WASHINGTON—Starting Aug. 1, providers considered at “high risk” for defrauding state Medicaid programs will undergo a criminal background check that includes fingerprinting.
By March 2016, all of a states' Medicaid and CHIP providers must be ranked as having a limited, moderate or high risk of defrauding the program, the CMS says in a . States must repeat this process at least once every five years.
States will need to use their discretion to rank providers. Only those that pose a high risk will be required to undergo fingerprinting and background checks. The guidance comes roughly four years after the agency released a final rule on the screening, which is one of several provisions in the Affordable Care Act giving HHS new tools to crack down on Medicare and Medicaid fraud. The CMS began conducting fingerprint-based background checks for Medicare providers in August 2014.
Republican lawmakers have remained concerned about the CMS' apparently slow response to Medicaid fraud.
Last year, Medicaid provided medical services for approximately 60 million people at a cost of $310 billion. But during that same year, the CMS estimated that the improper-payment rate was 6.7% or $17.5 billion. This is an increase of almost 1%, or over $3 billion from the previous year.
“This is a troubling trend, especially as the program continues to expand,” Rep. Tim Murphy (R-Pa.), chair of the House Energy and Commerce Committee's Oversight and Investigations Subcommittee, said at a hearing Tuesday.

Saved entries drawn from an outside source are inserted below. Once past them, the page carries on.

import Summits.HubbardSuperconductivity.HubbardSuperconductivity.Theorems.AnisotropyChordTransferFibre3FinXC2Eval
import Summits.HubbardSuperconductivity.HubbardSuperconductivity.Theorems.AnisotropyChordTransferFibre3FinXC2P23dc
import Summits.HubbardSuperconductivity.HubbardSuperconductivity.Theorems.AnisotropyChordTransferFibre3FinXC2P23dd

/-!
# Route `AnisotropyChord` / H0 rotor rung: FIN XBC2 combined (rows `N₁` + C) certificate at `L = 23` — cell facts, part `dc`

Kernel facts `xbcCellAny2 23 (49/50) 20 la lb (c, bn) = true` (evaluator `…FinXC2Eval` on `…FinXB2Eval`, point wedges rewritten to certified literal tables `…FinXC2P23*`) for 1 λ-cell(s)
(`…FinXC2Eval.xbcCheck2`; cell design: g5 `xbc_design.py` (≤ 2.5 % cells, b = bn/20 ≥ 1.04·b_cell), mirrors `xb_mirror.py`/`xc_mirror.py`); assembled in `…FinXC2TwentyThree`.
Prover seat `hubbard-h0-rotor-p3` g6; helper for piece A = stmt-HubbardSuperconductivity-23918 of rung 19089 (`--supports`, helper class).
WHAT THIS IS NOT: nothing here proves superconductivity in the Hubbard model (rotor TARGET as worded stays FALSE, g15 verdict); kernel facts for the FIN certificate of TWO hypotheses (rows `N₁`, C) of ONE conditional reduction.  Tree imports only; no sorry, no new axioms.
-/

set_option linter.dupNamespace false

namespace Summit.HubbardSuperconductivity.HubbardSuperconductivity.Theorems.AnisotropyChord.Transfer.Fibre3

namespace FinXB

set_option maxHeartbeats 4000000 in
/-- kernel fact: cell 121 at `L = 23` (certified, (c, bn) = ((11/20 : ℚ), 19)). [folklore] -/
theorem xbc2c23_121 : xbcCellAny2 23 (49/50 : ℚ) 20 2011412540992278 2061697854517085 ((11/20 : ℚ), (19 : ℕ)) = true := by
  unfold xbcCellAny2
  rw [twc23_106_eq, twc23_107_eq]
  decide +kernel

end FinXB

end Summit.HubbardSuperconductivity.HubbardSuperconductivity.Theorems.AnisotropyChord.Transfer.Fibre3
import Summits.Ventures.CertifiedManyBodySolver.Downfold.PhaseMapBranchRoads

/-!
# WHICH primary governs a column on a P-dependent route: the material-level `words[0]` or the `by_P[P]` row
# (FINDING F25) — two readings as total functions, where they differ, and why W9 and the item-7 fence must share ONE

Venture CertifiedManyBodySolver, cell `pub/hubbard-downfold`, seat hubbard-downfold-score-1 (second scoring engine);
namespace `Summit.Ventures.CertifiedManyBodySolver.Downfold.CellScore` (continues `PhaseMapRouterPrimaryCells` /
`PhaseMapBranchRoads`: `verdict`, `kind`, `cellsUnder`, `verdictFenced`). Context (2026-08-27): a phase map carries the router's
words twice — `header.router.words[0]` (the word at the lowest routed P) and `header.router.by_P[]` (one row per pressure
column). On a route whose word changes with P the two name DIFFERENT primaries for some column (RUN #18/#19 of record: 96 of
182 maps carry `by_P`; 6 columns on 4 materials differ — M86 Zr @30 «EPH» under words[0] «UND:MIXED», M100 @21.5, M105
@22.2/@40, M40 @20/@40; every one of their 132 cells is `undetermined` today, so no scored number depends on the reading yet).
ACCEPTANCE v1.8's W9 («no «not» under an UND primary», §3.3 R-2W (c)) reads `words[0]` in both engines; the v1.9 DRAFT's item 7
(«a T_c band under an UND primary is fenced: W9b, band ignored», F23) and the pen's `undband_audit` read `by_P[P]`.

WHAT THIS IS NOT: a ruling (Q-F25 is the acceptance pen's), a statement about zirconium, or the scorer of record. It is the
KERNEL FORM of the finding: the two readings as Boolean functions of a column's two flags, the exact condition under which they
differ, the F25 witness (a Zr-shaped two-column material is decided SC under one reading and ABSTAINS under the other, from the
same map), and the COHERENCE statement — with ONE reading a column whose band is read never draws W9 on its «not» cells, with
the MIXED pair (W9 by words[0], fence by by_P) the live Zr column does both at once.

* §1 `ColPrim` = the two flags the scorer can see per column (`hdrUND` = words[0] is an UND:* word; `rowUND` = the by_P row's
  primary is UND:*, `none` when no row lists that P); `govHeader`, `govByP` = the two readings; `govByP_eq_govHeader_iff_not_split`.
* §2 the fence per column under a reading (`bandRead`), the two-column material verdict `verdict2`, and the F25 WITNESS
  `f25_witness_byP` / `f25_witness_header` / `f25_kinds`: cells all undetermined, a band [lo, hi] with lo ≥ 1/10 K on the column
  whose by_P row is decided ⇒ SC (TP/FP) by the per-P reading, UNDETERMINED (ABSTAIN) by the material-level one; and the converse
  shape. `verdict2_header_eq_verdictFenced`: the material-level reading IS `PhaseMapBranchRoads.verdictFenced` with one flag.
* §3 W9 as a predicate (`w9`) and COHERENCE: `coherent_of_one_reading` (any single reading: band read ⇒ no W9 on the column;
  W9 ⇒ band fenced) versus `mixed_readers_incoherent` (W9 := words[0], fence := by_P: the Zr column's band is READ and each
  of its «not» cells draws W9). `blocked` (the F22 decidability premise per material) under the two readings: `blocked_split`.
* §4 the agreement case (every run of record so far): no by_P row, or rows agreeing with words[0] ⇒ the readings coincide
  column by column and so do fence, W9 and `blocked` (`all_coincide_of_no_split`).
* §5 (APPEND, same day) the RULING — ACCEPTANCE v1.9 item 9 (deputy-2 06:55:57Z, F25 accepted): `govRuled = govByP` for all four readers,
  `ruled_coherent`, `zr_under_item9`; and «a fenced band is absent for EVERY check» (`check_through_fence_eq_noband`, the W8 split of the
  generative sweep closed: `w8_split_closed`).
-/

namespace Summit.Ventures.CertifiedManyBodySolver.Downfold

namespace CellScore

/-! ## §1 The two flags of a column and the two readings -/

/-- What the scorer can see of a column's router primary: whether the material-level `words[0]` is an UND:* word, and — when
`header.router.by_P` lists this column's P — whether THAT row's primary is an UND:* word (`none` = no row for this P). [folklore] -/
structure ColPrim where
  /-- `header.router.words[0]` is an `UND:*` word -/
  hdrUND : Bool
  /-- the `by_P` row at this P: `some b` with `b` = its primary is `UND:*`; `none` = no such row -/
  rowUND : Option Bool
  deriving DecidableEq, Repr

/-- Reading H (material-level): the column is governed by `words[0]` whatever `by_P` says (score.py v1.8 l.455 `prim = rw[0]`
for W9; phasemap ≤ 1.8.7's staged fence). [folklore] -/
def govHeader (c : ColPrim) : Bool := c.hdrUND

/-- Reading P (per column): the `by_P` row governs when present, else `words[0]` (deputy-2's v1.9 draft item 7, `undband_audit`,
phasemap 1.8.8 `router_primary_at`). [folklore] -/
def govByP (c : ColPrim) : Bool := c.rowUND.getD c.hdrUND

During that hearing, the CMS provided no explanation why it is just now providing guidance to states on the background checks.
“Strengthening and improving upon programs that provide vital services like Medicaid to millions of Americans is a continuous process, and at CMS we take seriously our responsibilities to taxpayers and beneficiaries,” said Dr. Shantanu Agrawal, director of the CMS' Center for Program Integrity.
However, in the past, an agency spokesperson tied the delay to the agency simply not being ready to implement that section of the ACA.
The guidance gives states discretion in determining which providers are high risk, but added the criteria must include executives who have at least 5% direct or indirect ownership of newly enrolled home healthcare agencies and durable medical equipment agencies. Those businesses have been significant and persistent sources of fraud in both Medicare and Medicaid.
In addition, the CMS adjusts a provider's screening level to “high” if they have been subject to a payment suspension or have had billing privileges revoked in the last 10 years. State Medicaid agencies must terminate or deny enrollment of a high-risk provider if that provider fails to submit their fingerprints within 30 days of the Medicaid agency's request, fails to submit them in the form and manner requested by the Medicaid agency, or has been convicted of a criminal offense related to that person's involvement with Medicare, Medicaid or CHIP within the last decade. Felony charges for crimes such as murder, rape, extortion, embezzlement or tax evasion will also lead to a provider being axed from a state's Medicaid program.
To avoid unnecessary cost and burden, a state Medicaid agency does not have to perform a background and fingerprint check on someone who just went through the process for Medicare, or another state's Medicaid agency. States may also require a high-risk provider to pay the costs associated with obtaining fingerprints.